TASK STATEMENT.
All lines between the one holding "the lane's RATE" and the end of the material below, both ends included, should be restated exactly.
EXCERPTED RECORDS: Begin
import Summits.CriticalPhenomena.PercolationContinuityZ3.Theorems.PercNearOneGluingNoHeavyQuantDepthTwoRelayRowPointwise
import HarnessLib

/-!
# QUANT lane R8, depth-2 closure (D2) in the RELAY case: THE ONE-ROW LEMMA, part 2 — a single-threshold row of (relay_g) ∗ μ at target
# T + g from ONE two-threshold row of μ at target T (giants, the cheap endpoint, assembly in functional form, and the row-family form
# `relayConv_tlcRow_of_tlc2`: `LawDec.TLC2` of the factor ⟹ the `LawDec.TLC` row of the product)

builds on p205010 (kernel theorem, internal audit signed; external expert review pending)

Support file (`--supports stmt-CriticalPhenomena-4575`), QUANT lane seat prim-quant-census-2 (gen 67); census memo
`run/shared/lean/prim/quant/prim-quant-census-2-g67/DEPTH2-CLOSURE-G67.md` §4b.  Theorems only, standard axioms, no sorries.

THE LEMMA (relay case of the G₁-third of D2, one depth above G₀'s relay lemma `…QuantDepthOneRelayRow` ✓ p377094).  Floor `0 < y < 1`
(`u = y/(1−y)`), a nonnegative `μ` on `{0..M}`, a relay `ρ = {0: 1−g, 1: g}` with `y ≤ g ≤ 1` (its own top-affordability), a target `T`, a
threshold `1 ≤ i` with `2i < T` (a factor low) and a product layer `i ≤ j`.  Put `s = T − 2i`, `θ₀ = min(1−g, s/(s+g))` and the layer `j*`:
`j* = j` if `j < M` and the pair `(i, j)` is NOT cheap at `T+g` (`T+g < i+j → u ≤ usage`), `j* = j−1` if `(i, j)` is a compatible cheap mid at
`T+g` (`usage ≤ u`).  IF `μ` satisfies the two-threshold row `TLC2_T(j*, i−1, i, θ₀)` in functional form
`Σ_a μ(a)·C(a) ≤ 0`, `C(a) = u[a ≤ i−1] + uθ₀[a = i] − [j*+1 ≤ a] − u[a ≤ j*]·cap2 y T j* (i−1) i a θ₀`,
THEN `ν = lconv M 1 μ ρ` satisfies the single-threshold row `(j, i)` at `T + g` in functional form
`Σ_h ν(h)·C′(h) ≤ 0`, `C′(h) = u[h ≤ i] − [j+1 ≤ h] − u[h ≤ j ∧ T+g < i+h]/usage y (T+g) j i h`
(`relayConv_tlcRow_same_layer`, `relayConv_tlcRow_lower_layer`).  PROOF: `Σ_h ν(h)C′(h) = Σ_a μ(a)·((1−g)C′(a) + gC′(a+1))`
(`sum_fun_mul_lconv_one`, lead g38) and the POINTWISE domination `(1−g)C′(a) + gC′(a+1) ≤ C(a)` (`relay_pointwise_*`): equality on the lows
`a ≤ i−1`; at `a = i` the three cases of `C′(i+1)` give exactly `θ₀`; on a mid of the factor row the `θ₀`-branch of `cap2` is the relay
capacity inequality `relay_cap_pairGate` / `relay_cap_pairGate_top` (`…QuantDepthTwoRelayCap`, this seat) and the `(i−1)`-branch is
monotonicity of the minimal gate in `ρ` (`pairGate_mono_rho`, lead g22 `…QuantSliceTwoRowRates`); the layer rule makes the top atom `a = j` a giant exactly when it must be.
EXACT CENSUS behind the statement (memo §4b, `code/local/local_onerow7.py`): 495 695 instances (floors .2–.9, M ≤ 26, any target, g ∈ [y,1])
/ 0 exceptions.  HONEST STATUS: D2, G₁ and `Quant.FarTreeRow` (light) remain OPEN; nothing here is cited as a published result; the lane's RATE
class log\* and honest sentence (`run/shared/lean/prim/quant/README.md`) are unchanged.

[this work]; bookkeeping `sum_fun_mul_lconv_one`: prim-quant-lead g38 (`…QuantPhantomRelay`); `cap2`/`TLC2`: prim-quant-census-2 g64
(`…QuantDepthTwoRows`); minimal gates: prim-quant-stmt g22.  The gluing rows served [cite: KozmaNitzan2024, Conjecture 3 (p. 15)]; product measure
[cite: Grimmett1999, §1.3 p. 10].
-/

noncomputable section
EXCERPTED RECORDS: End
ANSWER TO THIS EXERCISE.
/ 0 exceptions.  HONEST STATUS: D2, G₁ and `Quant.FarTreeRow` (light) remain OPEN; nothing here is cited as a published result; the lane's RATE
class log\* and honest sentence (`run/shared/lean/prim/quant/README.md`) are unchanged.

[this work]; bookkeeping `sum_fun_mul_lconv_one`: prim-quant-lead g38 (`…QuantPhantomRelay`); `cap2`/`TLC2`: prim-quant-census-2 g64
(`…QuantDepthTwoRows`); minimal gates: prim-quant-stmt g22.  The gluing rows served [cite: KozmaNitzan2024, Conjecture 3 (p. 15)]; product measure
[cite: Grimmett1999, §1.3 p. 10].
-/

noncomputable section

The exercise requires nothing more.